Fig. 3. Comparison of M-ary MSK autocorrelation function, M=2,4,8,16
Fig. 4. Comparison of theoretical expression curve and signal simulation curve of 8-ary MSK autocorrelation function
Fig. 5. Theoretical expression curve and signal simulation curve of 4-ary MSK power spectraldensity function
Fig. 6. Comparison of theoretical expression curve and signal simulation curve of 16-ary MSK power spectral-density function
5.1 autocorrelation function of M-ary MSK
In Fig. 3, it can be concluded that the larger the value of M , the more the autocorrelation function is concentrated from −T to T . As a result, the amplitude between T to 2T and −2T to −T is getting lower, closer to 0. We can still conclude that there is no discrepancy between the theoretical autocorrelation function expressions in (11) and obtained from the simulation. And to understand the subtle differences between the theoretical expressions and simulation, Fig. 4 is drawn to compare the details of the octal signal as an example.
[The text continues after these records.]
/-- **Positivity of the first moment on the window.** [folklore] -/
theorem sly_sum_slyZab_pos_window (q : ℕ) {pp pm : ℝ} (hpm : 0 < pm) (hlt : pm < pp) (hsum : pp + pm < 1) :
    ∃ χ : ℝ, 0 < χ ∧ ∃ n₀ : ℕ, ∀ n : ℕ, n₀ ≤ n → ∀ m' : ℕ, (m' : ℝ) ≤ (n : ℝ) ^ (1 / 10 : ℝ) →
      ∀ (Ep Em : Finset (Fin m')) (a b : ℕ), |(a : ℝ) / n - pp| ≤ χ → |(b : ℝ) / n - pm| ≤ χ →
        0 < ∑ ω : (Fin q → Equiv.Perm (Fin (n + m'))) × Equiv.Perm (Fin n), ((slyZab n m' q a b Ep Em ω : ℕ) : ℝ) := by
  obtain ⟨χ, hχ, n₀, hreg⟩ := sly_window_regime hpm hlt hsum
  refine ⟨χ, hχ, n₀, fun n hn m' hm' Ep Em a b ha hb => ?_⟩
  obtain ⟨habm, -, -⟩ := hreg n hn m' hm' a b ha hb
  have hep : Ep.card ≤ m' := by simpa using Finset.card_le_univ Ep
  have hem : Em.card ≤ m' := by simpa using Finset.card_le_univ Em
  rw [sum_slyZab_eq n m' q a b Ep Em (by omega) (by omega) (by omega) (by omega)]
  have c0 : (0 : ℝ) < (((n + m') ! : ℕ) : ℝ) ^ q * ((n ! : ℕ) : ℝ) := by
    have h1 : (0 : ℝ) < (((n + m') ! : ℕ) : ℝ) := by exact_mod_cast Nat.factorial_pos _
    have h2 : (0 : ℝ) < ((n ! : ℕ) : ℝ) := by exact_mod_cast Nat.factorial_pos _
    positivity
  have c1 : 0 < (n.choose a : ℝ) := by exact_mod_cast Nat.choose_pos (by omega)
  have c2 : 0 < (n.choose b : ℝ) := by exact_mod_cast Nat.choose_pos (by omega)
  have c3 : 0 < (((n + m') - (b + Em.card)).choose (a + Ep.card) : ℝ) := by exact_mod_cast Nat.choose_pos (by omega)
  have c4 : 0 < ((n + m').choose (a + Ep.card) : ℝ) := by exact_mod_cast Nat.choose_pos (by omega)
  have c5 : 0 < ((n - b).choose a : ℝ) := by exact_mod_cast Nat.choose_pos (by omega)
  positivity

/-- **The second-moment input (S) of the per-slice bound, from the ratio identity and the ratio bound.**
[cite: Sly2010, Lemma 3.5 and proof of Theorem 3.10] -/
theorem sly_secondMoment_input (q : ℕ) {pp pm : ℝ} (hpm : 0 < pm) (hlt : pm < pp) (hsum : pp + pm < 1)
    (R : ℕ → ℕ → ℕ → ℕ → ℕ → ℕ → ℕ → ℝ) (τ : ℝ)
    (HR3 : ∀ ε : ℝ, 0 < ε → ∃ χ : ℝ, 0 < χ ∧ ∃ n₀ : ℕ, ∀ n : ℕ, n₀ ≤ n →
      ∀ mm : ℕ, (mm : ℝ) ≤ (n : ℝ) ^ (1 / 10 : ℝ) →
      ∀ a b ep em : ℕ, ep ≤ mm → em ≤ mm → |(a : ℝ) / n - pp| ≤ χ → |(b : ℝ) / n - pm| ≤ χ →
        R n (n + mm) q a b ep em ≤ (1 + ε) * τ)
    (HLink : ∀ (n m' a b : ℕ) (Ep Em : Finset (Fin m')), a + b ≤ n → (a + Ep.card) + (b + Em.card) ≤ n + m' →
      ((((n + m') ! : ℕ) : ℝ) ^ q * ((n ! : ℕ) : ℝ)) *
          ∑ ω : (Fin q → Equiv.Perm (Fin (n + m'))) × Equiv.Perm (Fin n), ((slyZab n m' q a b Ep Em ω : ℕ) : ℝ) ^ 2 =
        (∑ ω : (Fin q → Equiv.Perm (Fin (n + m'))) × Equiv.Perm (Fin n), ((slyZab n m' q a b Ep Em ω : ℕ) : ℝ)) ^ 2 *
          R n (n + m') q a b Ep.card Em.card) :
    ∀ ε : ℝ, 0 < ε → ∃ χ : ℝ, 0 < χ ∧ ∃ n₀ : ℕ, ∀ n : ℕ, n₀ ≤ n → ∀ m' : ℕ, (m' : ℝ) ≤ (n : ℝ) ^ (1 / 10 : ℝ) →
      ∀ (Ep Em : Finset (Fin m')) (a b : ℕ), |(a : ℝ) / n - pp| ≤ χ → |(b : ℝ) / n - pm| ≤ χ →
        (Fintype.card ((Fin q → Equiv.Perm (Fin (n + m'))) × Equiv.Perm (Fin n)) : ℝ) *
            ∑ ω : (Fin q → Equiv.Perm (Fin (n + m'))) × Equiv.Perm (Fin n), ((slyZab n m' q a b Ep Em ω : ℕ) : ℝ) ^ 2 ≤
          (1 + ε) * τ *
            (∑ ω : (Fin q → Equiv.Perm (Fin (n + m'))) × Equiv.Perm (Fin n), ((slyZab n m' q a b Ep Em ω : ℕ) : ℝ)) ^ 2 := by
  intro ε hε
  obtain ⟨χ₁, hχ₁, n₁, h₁⟩ := HR3 ε hε
  obtain ⟨χ₂, hχ₂, n₂, h₂⟩ := sly_window_regime hpm hlt hsum
  refine ⟨min χ₁ χ₂, lt_min hχ₁ hχ₂, max n₁ n₂, fun n hn m' hm' Ep Em a b ha hb => ?_⟩
  have hep : Ep.card ≤ m' := by simpa using Finset.card_le_univ Ep
  have hem : Em.card ≤ m' := by simpa using Finset.card_le_univ Em
  obtain ⟨habm, -, -⟩ := h₂ n (le_trans (le_max_right _ _) hn) m' hm' a b (ha.trans (min_le_right _ _)) (hb.trans (min_le_right _ _))
  have hR := h₁ n (le_trans (le_max_left _ _) hn) m' hm' a b Ep.card Em.card hep hem (ha.trans (min_le_left _ _)) (hb.trans (min_le_left _ _))
  have hL := HLink n m' a b Ep Em (by omega) (by omega)
  rw [card_realisations']
  rw [hL]
  have hsq : 0 ≤ (∑ ω : (Fin q → Equiv.Perm (Fin (n + m'))) × Equiv.Perm (Fin n), ((slyZab n m' q a b Ep Em ω : ℕ) : ℝ)) ^ 2 := sq_nonneg _
  calc _ ≤ (∑ ω : (Fin q → Equiv.Perm (Fin (n + m'))) × Equiv.Perm (Fin n), ((slyZab n m' q a b Ep Em ω : ℕ) : ℝ)) ^ 2 *
        ((1 + ε) * τ) := mul_le_mul_of_nonneg_left hR hsq
    _ = _ := by ring

end Glue

end Literature.Computability.Complexity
In Fig. 4, we can see that the overall shape has not changed in most of the exact matches, but there are subtle differences in the magnitude. Although this property is verified with little doubt, one can reasonably conclude that both two have approximately the same. In the simulation process, it was found that as the length of the simulated input signal n increases, the difference between the two curves will become lower, and the simulated curve will gradually approach the theoretical curve. So we believe that the reason for the slight difference in the curves is the experimental error.
5.2 Power spectral-density function
As 8-ary MSK autocorrelation function, we take the spectrum of 4-ary and 8-ary MSK as an example to verify the accuracy. Fig. 5 and Fig. 6 show that the simulation results match highly with the theoretical derivation in the amplitude of the main lobe and the first side lobe, after which distortion occurs because of the cut-off effect of the Fourier transform of the signal simulation.
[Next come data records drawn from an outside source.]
/-
Copyright (c) 2026 the pub-hodgecm-mathlib formalisation cell (harness21).  Prover seat hodgecm-mathlib-LH5-p02 (g4): line LH3 (closer stub `stub_N9`), LETTER L1 clause (I₁) FACES,
LH3-plan (g4) RULING #18 (H-core) — L3 §1–§2: the HELD-OUT test family at `w₀` is a smooth matrix-currency family with uniform support (the input of L1 ★-to-be `exists_descent_box_local_param`).
-/
import Literature.NumberTheory.Rogawski1990.ArchOrbFamGSmoothModelParam          -- ★ (A4′) p851133 (this seat): `contDiffOn_smoothModel_prod_param`, `isOpen_setOf_inRegAt`; brings ★ (A4) (`contDiff_coe_gprimeBlock`, `contDiff_coe_torusFamily_comp`), ★ (A4-gen)
import Literature.NumberTheory.Rogawski1990.ArchOrbFamGUnfoldedModel              -- ★ (A5a) p851098 (F0P3b-p01 (g16)): `integral_prod_eq_integral_swap_descConj` (the swap); brings ★ (A1), ★ (A2)+(A3), `ArchSmooth.exists_contDiff`
import Literature.NumberTheory.Automorphic.ArchTorusOrbitalFubiniSmooth            -- ★ `coe_archPiEquivCM_symm_apply` (the matrix of `archPiEquivCM⁻¹ u`)
import Literature.NumberTheory.Automorphic.UnitaryFormGroupTestFunctionExtension   -- ★ `isClosedEmbedding_coe_unitaryGroupOfForm` (`U(H)(ℂ) ↪ M_n(ℂ)` closed)
import HarnessLib

/-!
# (H-core) L3 §1–§2: the HELD-OUT test family `u ↦ B(c, u)` on `U(α)_{w₀}` is a SMOOTH matrix-currency family with uniform compact support
# (engine: ★ (A4′) `contDiffOn_smoothModel_prod_param`; Varadarajan 1977 I §1.12, Rogawski 1990 §8.2–8.3, Hörmander Thm. 1.1.9)

Topic `NumberTheory/Rogawski1990`; namespace `Literature.NumberTheory.Rogawski1990`.  THEOREMS ONLY (no `def`, no instance, no notation, no axiom, no named fact, no `sorry`);
kernel lane `--kind proof --supports stmt-HodgeConjecture-24833`.  Cell `pub/hodgecm-mathlib`, crux H413 (`stmt-HodgeConjecture-24833`), F0∕P3c line LH3 (closer stub `stub_N9`),
LETTER L1 clause (I₁) FACES, LH3-plan (g4) RULING #18 road «(H-core) = L1 (LH1-p03 (g6)) + L2 (F0P3b-p01 (g17)) + L3 (this seat)».  L2's (A5a″)
`orbFamG_eq_integral_descConj_unfoldedModel_heldOut_of_regG` writes `orbFamG c = PREF(c) · ∫_{U_{w₀}⧸T′_{w₀}} descConj γ_{w₀}(c) T′_{w₀} (u ↦ B(c, u))` with the INNER test family
  `B(c, u) = ∫ a′ (e⁻¹ (update (w ↦ [w ∈ S′] φ_w⁻¹(k_w · τ(0,φ_w,θ_w) τ(x_w∕2,0,0) n_w τ(x_w∕2,0,0) · k_w⁻¹) ∣ [w = w₀] 1 ∣ [rest] (g γ_rest(c) g⁻¹)_w) w₀ u)) d((⊗_{w∈S′} (κ ⊗ μ_N)) ⊗ Q_rest)`;
L1's `exists_descent_box_local_param` descends `∫ descConj γ_{w₀} T′_{w₀} (B y)` at `w₀` for a family `B y g = Ξ (y, ↑↑g)` with `Ξ` `C^∞` and uniform `g`-support.  THIS FILE supplies
exactly that: **`B(c, u) = Ξ(c, ↑↑u)` with `Ξ` `C^∞` on `{c | in-regular at every compact place ≠ w₀} × M₃(ℂ)`, `B(c, ·)` supported in ONE compact of `U(α)_{w₀}` for all `c`, and
`Ξ` independent of the `w₀`-coordinate of `c`** — by ONE call of ★ (A4′) (the compact places `≠ w₀` as the family `e`, the matrix `X` at `w₀` as the parameter `z`, the split fibre
`Π_{w∈S′} (K × N)` as `Y`, the integrand read through the ambient lift `Θ_{a′}` of `a′` (★ `ArchSmooth.exists_contDiff`) and the THREE-WAY linear recombination `Λ₃` of the blocks), the
swap ★ `integral_prod_eq_integral_swap_descConj`, and supports read off the compact `tsupport Θ_{a′}` block by block (★ `isClosedEmbedding_coe_unitaryGroupOfForm`).
* §1 `exists_contDiff_recombineMatrix_heldOut` — `((m_g, m_u), X) ↦ Matrix.of (0, w ↦ [w ∈ S′] P_w m_u(w) Q_w ∣ [w = w₀] X ∣ [rest] m_g(w))` is linear, hence `C^∞`;
  `continuous_blockProj` — reading a complex-place block of `M₃(L ⊗ ℝ)` is continuous.
* §2 **`exists_smooth_heldOut_family`** — the four clauses above.
HONEST LABEL: HC_CM is proved only modulo the 7 printed citations (2 remaining named inputs: hLiu418 = `stmt-HodgeConjecture-24832`, h413 = `stmt-HodgeConjecture-24833`) until rung 0
closes; count-neutral letter-L1 plumbing (pays nothing by itself; L1 ∘ L2 ∘ this ⇒ the (B-desc′) head at every one-wall point).

## References
* [Varadarajan1977] V. S. Varadarajan, *Harmonic Analysis on Real Reductive Groups*, LNM 576 (1977), Part I §1.12.
* [Rogawski1990] J. D. Rogawski, *Automorphic Representations of Unitary Groups in Three Variables*, Ann. of Math. Stud. 123 (1990), §4.12 Lemma 4.12.1 p. 61, §8.2–§8.3 pp. 118–124.
* [HormanderALPDO1] L. Hörmander, *The Analysis of Linear Partial Differential Operators I*, 2nd ed. (1990), §1.1 Thm. 1.1.9.
* [BorelJacquet1979] A. Borel, H. Jacquet, *Automorphic forms and automorphic representations*, PSPM 33.1 (1979), §4.1.
* [DeitmarEchterhoff2014] A. Deitmar, S. Echterhoff, *Principles of Harmonic Analysis*, 2nd ed. (2014), Lemma 9.3.3.
-/

set_option autoImplicit false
The number of bits increases within a code element interval. This leads to the dispersion of energy in the spectrum. So it is necessary to normalize the energy to one bit when making the comparison. The horizontal coordinate is set to fTb .
The PSD for M = 2,4,8,16 is shown in Fig. 7. We can see that at M = 4 and 8 the amplitude spectrum becomes more concentrated, and the signal intensity increase more. As well known, the PSD of higher-level M rolls off much quicker than that M = 2.
Fig. 7. Normalised PSDs of M-ary MSK,M=2,4,8,16
When M = 16, the top of the lobe is flatter so that the bandwidth can be better utilized and the transmission efficiency becomes improved, but h is fixed equal to 0.5. The spectral main lobe bandwidth of M-ary MSK becomes wider substantially with the number of levels up.
In Fig. 8, the logarithmic form of the spectrum function can be seen. It is worth mentioning that the first side lobe of 4-ary MSK is lower than that of MSK, and the main lobe is higher, and the energy is more concentrated.
Fig. 8. Logarithmic form of normalized power spectral densities of M-ary MSK, M=2,4,8,16
5.3 Spectrum composition
Fig. 9 shows the composition of the spectrum of M-ary MSK where M = 2,4,8,16. Because for the case of m = 1, the spectrum with many higher-order components whose amplitude becomes extremely low and the proportion of the overall, so it is considered a variable for comprehensive analysis. For the case of m = 0, the proportion is more significant, and the subdivision is more detailed.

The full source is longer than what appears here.